import Summits.AtomisticToContinuum.HydrodynamicLimit.Theorems.AntiMazurCoboundariesKineticFluxLdDecayFirstMomentBudget
import Summits.AtomisticToContinuum.HydrodynamicLimit.Theorems.AntiMazurCoboundariesKineticFluxLdDecayHTheoremObjectsE
import HarnessLib

/-!
# Second velocity moment budget for the crux line `h-theorem-dissipation-budget` (crux `KineticFluxLdDecay`,
# stmt-AtomisticToContinuum-10967) — registered stub `stub_secondMomentBudget` (objects part E)

In the frame of `Theorems/AntiMazurCoboundariesKineticFluxLdDecayHTheoremObjects.lean` (statement
`HTheorem.SecondMomentBudget` of `…HTheoremObjectsE.lean`): there is an absolute constant `c₂ ≥ 0` such that for
constant profiles `a, θ > 0`, `σ ≤ 1/2`, every probability law `ν` with `KL(ν ‖ G_N) < ∞`, every time `t`, every
flow `Φ` and every `N`, the second velocity moment of the reduced one-body law `f_t` of `ν` is budgeted by the
`N`-body entropy per particle: `∫⁻ ‖w‖² df_t ≤ c₂ + 4·KL(ν ‖ G_N)/(N+1)`.

Proof (twin of `stub_firstMomentBudget`, Donsker–Varadhan with truncated velocity-normalised tests):

* `Z_∞ = ∫ e^{‖w‖²/4} dγ < ∞` (`γ` the standard Gaussian on `ℝ³`): through `map_pi_eq_stdGaussian` the integral
  factorises over the three coordinates, and in one dimension `e^{x²/4} · (2π)^{-1/2} e^{-x²/2}` is a Gaussian
  density (`integrable_exp_neg_mul_sq`); `c₂ = 4 log Z_∞ ≥ 0`;
* `Z_n = ∫ e^{min(‖w‖², n)/4} dγ ∈ [1, Z_∞]` and the test `g_n(x, w) = min(‖w‖², n)/4 − log Z_n`: bounded,
  measurable, `∫ e^{g_n(x, ·)} dγ = 1`;
* the landed one-body Donsker–Varadhan test `integral_oneBodyLaw_le_klDiv` gives
  `(N+1)(∫ min(‖w‖², n)/4 df_t − log Z_n) ≤ KL(ν ‖ G_N)`, whence `∫ min(‖w‖², n) df_t ≤ 4 log Z_∞ + 4 KL/(N+1)`;
* monotone convergence in `n` (`lintegral_iSup`, `‖w‖ₑ² = ⨆ₙ ofReal (min(‖w‖², n))`).

`Z_∞` and `Z_n` are written out as the explicit integrals throughout (this file introduces no definitions).

Reference: C. Kipnis, C. Landim, *Scaling Limits of Interacting Particle Systems* (1999), App. 1 §8
(entropy inequality).
-/

noncomputable section

open MeasureTheory ProbabilityTheory Set Filter InformationTheory
open scoped ENNReal

namespace Summit.AtomisticToContinuum.HydrodynamicLimit.Theorems.HTheorem

open Literature.MathematicalPhysics.KineticTheory (T3 V3)

namespace SecondMoment

/-! ### Gaussian exponential moments of the (truncated) squared speed

`Z_∞ = ∫ e^{‖w‖²/4} dγ` and `Z_n = ∫ e^{min(‖w‖², n)/4} dγ`, `γ = stdGaussian ℝ³`. -/

/-- One dimension: `x ↦ e^{x²/4}` is integrable under the standard real Gaussian
(`e^{x²/4} (2π)^{-1/2} e^{-x²/2} = (2π)^{-1/2} e^{-x²/4}`). -/
theorem integrable_exp_sq_real :
    Integrable (fun x : ℝ => Real.exp (x ^ 2 / 4)) (gaussianReal 0 1) := by
  rw [gaussianReal_of_var_ne_zero 0 one_ne_zero,
    integrable_withDensity_iff_integrable_smul' (measurable_gaussianPDF 0 1)
      (ae_of_all _ fun _ => gaussianPDF_lt_top)]
  have h : (fun x : ℝ => (gaussianPDF 0 1 x).toReal • Real.exp (x ^ 2 / 4)) =
      fun x => (√(2 * Real.pi * ((1 : NNReal) : ℝ)))⁻¹ * Real.exp (-(1 / 4) * x ^ 2) := by
    ext x
    rw [toReal_gaussianPDF, gaussianPDFReal, smul_eq_mul, mul_assoc, ← Real.exp_add]
    congr 2
    push_cast
    ring
  rw [h]
  exact (integrable_exp_neg_mul_sq (by norm_num : (0 : ℝ) < 1 / 4)).const_mul _

/-- `w ↦ e^{‖w‖²/4}` is `γ`-integrable: `Z_∞ < ∞` (product structure of the standard Gaussian on `ℝ³`). -/
theorem integrable_exp_sq : Integrable (fun w : V3 => Real.exp (‖w‖ ^ 2 / 4)) (stdGaussian V3) := by
  rw [← map_pi_eq_stdGaussian,
    integrable_map_measure (by fun_prop : AEStronglyMeasurable (fun w : V3 => Real.exp (‖w‖ ^ 2 / 4)) _)
      (by fun_prop : AEMeasurable (WithLp.toLp 2 : (Fin 3 → ℝ) → V3) _)]
  have h : (fun w : V3 => Real.exp (‖w‖ ^ 2 / 4)) ∘ (WithLp.toLp 2 : (Fin 3 → ℝ) → V3) =
      fun x : Fin 3 → ℝ => ∏ i, Real.exp (x i ^ 2 / 4) := by
    ext x
    rw [Function.comp_apply, EuclideanSpace.real_norm_sq_eq, Finset.sum_div, Real.exp_sum]
  rw [h]
  exact Integrable.fintype_prod fun _ => integrable_exp_sq_real

/-- `w ↦ e^{min(‖w‖², n)/4}` is `γ`-integrable (dominated by `e^{‖w‖²/4}`). -/
theorem integrable_exp_min (n : ℕ) :
    Integrable (fun w : V3 => Real.exp (min (‖w‖ ^ 2) (n : ℝ) / 4)) (stdGaussian V3) := by
  refine integrable_exp_sq.mono'
    (by fun_prop : Continuous fun w : V3 => Real.exp (min (‖w‖ ^ 2) (n : ℝ) / 4)).aestronglyMeasurable
    (ae_of_all _ fun w => ?_)
  rw [Real.norm_eq_abs, abs_of_pos (Real.exp_pos _)]
  exact Real.exp_le_exp.2 (div_le_div_of_nonneg_right (min_le_left _ _) (by norm_num))

/-- `1 ≤ Z_n` (`γ` is a probability measure and `e^{min(‖w‖², n)/4} ≥ 1`). -/
theorem one_le_zTrunc (n : ℕ) : 1 ≤ ∫ w, Real.exp (min (‖w‖ ^ 2) (n : ℝ) / 4) ∂(stdGaussian V3) := by
  have h : ∫ _w, (1 : ℝ) ∂(stdGaussian V3) ≤ ∫ w, Real.exp (min (‖w‖ ^ 2) (n : ℝ) / 4) ∂(stdGaussian V3) :=
    integral_mono (integrable_const 1) (integrable_exp_min n) fun w =>
      Real.one_le_exp (div_nonneg (le_min (sq_nonneg _) (Nat.cast_nonneg _)) (by norm_num))
  simpa using h

/-- `Z_n ≤ Z_∞`. -/
theorem zTrunc_le_zInf (n : ℕ) :
    ∫ w, Real.exp (min (‖w‖ ^ 2) (n : ℝ) / 4) ∂(stdGaussian V3) ≤
      ∫ w, Real.exp (‖w‖ ^ 2 / 4) ∂(stdGaussian V3) :=
  integral_mono (integrable_exp_min n) integrable_exp_sq fun _ =>
    Real.exp_le_exp.2 (div_le_div_of_nonneg_right (min_le_left _ _) (by norm_num))

/-- `1 ≤ Z_∞`. -/
theorem one_le_zInf : 1 ≤ ∫ w, Real.exp (‖w‖ ^ 2 / 4) ∂(stdGaussian V3) :=
  (one_le_zTrunc 0).trans (zTrunc_le_zInf 0)

/-- `0 ≤ log Z_n ≤ log Z_∞`. -/
theorem log_zTrunc_mem (n : ℕ) :
    0 ≤ Real.log (∫ w, Real.exp (min (‖w‖ ^ 2) (n : ℝ) / 4) ∂(stdGaussian V3)) ∧
      Real.log (∫ w, Real.exp (min (‖w‖ ^ 2) (n : ℝ) / 4) ∂(stdGaussian V3)) ≤
        Real.log (∫ w, Real.exp (‖w‖ ^ 2 / 4) ∂(stdGaussian V3)) :=
  ⟨Real.log_nonneg (one_le_zTrunc n),
    Real.log_le_log (by linarith [one_le_zTrunc n]) (zTrunc_le_zInf n)⟩

/-! ### The truncated velocity-normalised one-body tests `g_n(x, w) = min(‖w‖², n)/4 − log Z_n` -/

/-- `g_n` is measurable. -/
theorem measurable_test (n : ℕ) :
    Measurable fun p : T3 × V3 =>
      min (‖p.2‖ ^ 2) (n : ℝ) / 4 -
        Real.log (∫ w, Real.exp (min (‖w‖ ^ 2) (n : ℝ) / 4) ∂(stdGaussian V3)) := by
  fun_prop

/-- `|g_n| ≤ n/4 + log Z_∞`. -/
theorem abs_test_le (n : ℕ) (p : T3 × V3) :
    |min (‖p.2‖ ^ 2) (n : ℝ) / 4 -
        Real.log (∫ w, Real.exp (min (‖w‖ ^ 2) (n : ℝ) / 4) ∂(stdGaussian V3))| ≤
      n / 4 + Real.log (∫ w, Real.exp (‖w‖ ^ 2 / 4) ∂(stdGaussian V3)) := by
  obtain ⟨h0, h1⟩ := log_zTrunc_mem n
  have h2 : 0 ≤ min (‖p.2‖ ^ 2) (n : ℝ) := le_min (sq_nonneg _) (Nat.cast_nonneg _)
  have h3 : min (‖p.2‖ ^ 2) (n : ℝ) ≤ n := min_le_right _ _
  rw [abs_le]
  constructor <;> linarith

/-- `g_n` is velocity-normalised: `∫ e^{g_n(x, w)} γ(dw) = Z_n / Z_n = 1`. -/
theorem integral_exp_test (n : ℕ) :
    ∫ w, Real.exp (min (‖w‖ ^ 2) (n : ℝ) / 4 -
        Real.log (∫ w', Real.exp (min (‖w'‖ ^ 2) (n : ℝ) / 4) ∂(stdGaussian V3)))
      ∂(stdGaussian V3) = 1 := by
  have hZ : 0 < ∫ w', Real.exp (min (‖w'‖ ^ 2) (n : ℝ) / 4) ∂(stdGaussian V3) := by
    linarith [one_le_zTrunc n]
  simp_rw [Real.exp_sub, Real.exp_log hZ, integral_div]
  exact div_self hZ.ne'

/-- `min(‖w‖², n)` is integrable against every finite one-body law. -/
theorem integrable_min_sq (n : ℕ) (μ : Measure (T3 × V3)) [IsFiniteMeasure μ] :
    Integrable (fun p : T3 × V3 => min (‖p.2‖ ^ 2) (n : ℝ)) μ :=
  Integrable.of_bound
    (by fun_prop : Measurable fun p : T3 × V3 => min (‖p.2‖ ^ 2) (n : ℝ)).aestronglyMeasurable n
    (ae_of_all _ fun p => by
      rw [Real.norm_eq_abs, abs_of_nonneg (le_min (sq_nonneg _) (Nat.cast_nonneg _))]
      exact min_le_right _ _)

/-- **Truncated second moment budget**: `∫ min(‖w‖², n) df_t ≤ 4 log Z_∞ + 4 KL(ν ‖ G_N)/(N+1)` for every `n`
(the one-body Donsker–Varadhan test `integral_oneBodyLaw_le_klDiv` with `g_n`). -/
theorem integral_min_sq_le {σ a θ : ℝ} (ha : 0 < a) (hθ : 0 < θ) (hσ : σ ≤ 1 / 2) (u₀ : V3)
    (N : ℕ) (Φ : Flow σ N) (ν : Measure (Phase N)) [IsProbabilityMeasure ν]
    (hfin : klDiv ν (gibbs σ a θ u₀ N Φ) ≠ ⊤) (t : ℝ) (n : ℕ) :
    ∫ p, min (‖p.2‖ ^ 2) (n : ℝ) ∂(oneBodyLaw θ u₀ Φ ν t) ≤
      4 * Real.log (∫ w, Real.exp (‖w‖ ^ 2 / 4) ∂(stdGaussian V3)) +
        4 * (klDiv ν (gibbs σ a θ u₀ N Φ)).toReal / ((N + 1 : ℕ) : ℝ) := by
  haveI := isProbabilityMeasure_oneBodyLaw (Nat.succ_ne_zero N) θ u₀ Φ ν t
  have hn : (0 : ℝ) < ((N + 1 : ℕ) : ℝ) := Nat.cast_pos.2 (Nat.succ_pos N)
  have h := integral_oneBodyLaw_le_klDiv ha hθ hσ u₀ N Φ ν hfin t (measurable_test n) (abs_test_le n)
    fun _ => integral_exp_test n
  rw [integral_sub ((integrable_min_sq n _).div_const _) (integrable_const _), integral_const,
    probReal_univ, one_smul, integral_div] at h
  have h' : (∫ p, min (‖p.2‖ ^ 2) (n : ℝ) ∂(oneBodyLaw θ u₀ Φ ν t)) / 4 -
      Real.log (∫ w, Real.exp (min (‖w‖ ^ 2) (n : ℝ) / 4) ∂(stdGaussian V3)) ≤
        (klDiv ν (gibbs σ a θ u₀ N Φ)).toReal / ((N + 1 : ℕ) : ℝ) := by
    rw [le_div_iff₀ hn, mul_comm]
    exact h
  have h'' : 4 * (klDiv ν (gibbs σ a θ u₀ N Φ)).toReal / ((N + 1 : ℕ) : ℝ) =
      4 * ((klDiv ν (gibbs σ a θ u₀ N Φ)).toReal / ((N + 1 : ℕ) : ℝ)) := mul_div_assoc _ _ _
  rw [h'']
  linarith [(log_zTrunc_mem n).2]

/-- Monotone truncation of the squared extended norm: `‖w‖ₑ² = ⨆ₙ ofReal (min(‖w‖², n))`. -/
theorem enorm_sq_eq_iSup_min (w : V3) :
    ‖w‖ₑ ^ 2 = ⨆ n : ℕ, ENNReal.ofReal (min (‖w‖ ^ 2) (n : ℝ)) := by
  rw [← ofReal_norm, ← ENNReal.ofReal_pow (norm_nonneg _)]
  refine le_antisymm ?_ (iSup_le fun n => ENNReal.ofReal_le_ofReal (min_le_left _ _))
  obtain ⟨n, hn⟩ := exists_nat_ge (‖w‖ ^ 2)
  refine le_iSup_of_le n ?_
  rw [min_eq_left hn]

/-- **Second moment budget with the explicit constant `c₂ = 4 log Z_∞`**:
`∫⁻ ‖w‖² df_t ≤ ofReal (4 log Z_∞ + 4 KL(ν ‖ G_N)/(N+1))` (monotone convergence over the truncations). -/
theorem lintegral_enorm_sq_le {σ a θ : ℝ} (ha : 0 < a) (hθ : 0 < θ) (hσ : σ ≤ 1 / 2) (u₀ : V3)
    (N : ℕ) (Φ : Flow σ N) (ν : Measure (Phase N)) [IsProbabilityMeasure ν]
    (hfin : klDiv ν (gibbs σ a θ u₀ N Φ) ≠ ⊤) (t : ℝ) :
    ∫⁻ y, ‖y.2‖ₑ ^ 2 ∂(oneBodyLaw θ u₀ Φ ν t) ≤
      ENNReal.ofReal (4 * Real.log (∫ w, Real.exp (‖w‖ ^ 2 / 4) ∂(stdGaussian V3)) +
        4 * (klDiv ν (gibbs σ a θ u₀ N Φ)).toReal / ((N + 1 : ℕ) : ℝ)) := by
  haveI := isProbabilityMeasure_oneBodyLaw (Nat.succ_ne_zero N) θ u₀ Φ ν t
  have hmeas : ∀ n : ℕ, Measurable fun y : T3 × V3 => ENNReal.ofReal (min (‖y.2‖ ^ 2) (n : ℝ)) :=
    fun n => by fun_prop
  have hmono : Monotone fun (n : ℕ) (y : T3 × V3) => ENNReal.ofReal (min (‖y.2‖ ^ 2) (n : ℝ)) := by
    intro m n hmn y
    exact ENNReal.ofReal_le_ofReal (min_le_min_left _ (Nat.cast_le.2 hmn))
  calc ∫⁻ y, ‖y.2‖ₑ ^ 2 ∂(oneBodyLaw θ u₀ Φ ν t)
      = ∫⁻ y, ⨆ n : ℕ, ENNReal.ofReal (min (‖y.2‖ ^ 2) (n : ℝ)) ∂(oneBodyLaw θ u₀ Φ ν t) :=
        lintegral_congr fun y => enorm_sq_eq_iSup_min y.2
    _ = ⨆ n : ℕ, ∫⁻ y, ENNReal.ofReal (min (‖y.2‖ ^ 2) (n : ℝ)) ∂(oneBodyLaw θ u₀ Φ ν t) :=
        lintegral_iSup hmeas hmono
    _ ≤ _ := iSup_le fun n => ?_
  rw [← ofReal_integral_eq_lintegral_ofReal (integrable_min_sq n _)
    (ae_of_all _ fun y => le_min (sq_nonneg _) (Nat.cast_nonneg _))]
  exact ENNReal.ofReal_le_ofReal (integral_min_sq_le ha hθ hσ u₀ N Φ ν hfin t n)

end SecondMoment

/-! ### The registered stub -/

/-- **Second moment budget, explicit form**: with `c₂ = 4 log ∫ e^{‖w‖²/4} dγ ≥ 0`, for constant profiles
`a, θ > 0`, `σ ≤ 1/2`, every probability law `ν` with `KL(ν ‖ G_N) < ∞`, every time, flow and `N`:
`∫⁻ ‖w‖² df_t ≤ ofReal (c₂ + 4 KL(ν ‖ G_N)/(N+1))`. -/
theorem secondMomentBudget_explicit :
    ∃ c₂ : ℝ, 0 ≤ c₂ ∧ ∀ (σ a θ : ℝ) (u₀ : V3) (N : ℕ) (Φ : Flow σ N) (ν : Measure (Phase N)),
      IsProbabilityMeasure ν → 0 < a → 0 < θ → σ ≤ 1 / 2 →
      klDiv ν (gibbs σ a θ u₀ N Φ) ≠ ⊤ → ∀ t : ℝ,
        ∫⁻ y, ‖y.2‖ₑ ^ 2 ∂(oneBodyLaw θ u₀ Φ ν t) ≤
          ENNReal.ofReal (c₂ + 4 * (klDiv ν (gibbs σ a θ u₀ N Φ)).toReal / ((N + 1 : ℕ) : ℝ)) :=
  ⟨4 * Real.log (∫ w, Real.exp (‖w‖ ^ 2 / 4) ∂(stdGaussian V3)),
    mul_nonneg (by norm_num) (Real.log_nonneg SecondMoment.one_le_zInf),
    fun _σ _a _θ u₀ N Φ ν _ ha hθ hσ hfin t =>
      SecondMoment.lintegral_enorm_sq_le ha hθ hσ u₀ N Φ ν hfin t⟩

/-- **Second moment budget** (registered stub `stub_secondMomentBudget` of the line
`h-theorem-dissipation-budget`, objects part E): finite relative entropy w.r.t. the Gibbs law budgets the second
velocity moment of the reduced one-body law, uniformly in the time, the flow and `N`:
`∫⁻ ‖w‖² df_t ≤ c₂ + 4 KL(ν ‖ G_N)/(N+1)` with the absolute constant `c₂ = 4 log ∫ e^{‖w‖²/4} dγ`. -/
theorem stub_secondMomentBudget : SecondMomentBudget := secondMomentBudget_explicit

end Summit.AtomisticToContinuum.HydrodynamicLimit.Theorems.HTheorem

end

#### Work to complete:
Filter the entries down to the lines that hold "Summits". Copy those lines.

#### Solution to this exercise:
import Summits.AtomisticToContinuum.HydrodynamicLimit.Theorems.AntiMazurCoboundariesKineticFluxLdDecayFirstMomentBudget
import Summits.AtomisticToContinuum.HydrodynamicLimit.Theorems.AntiMazurCoboundariesKineticFluxLdDecayHTheoremObjectsE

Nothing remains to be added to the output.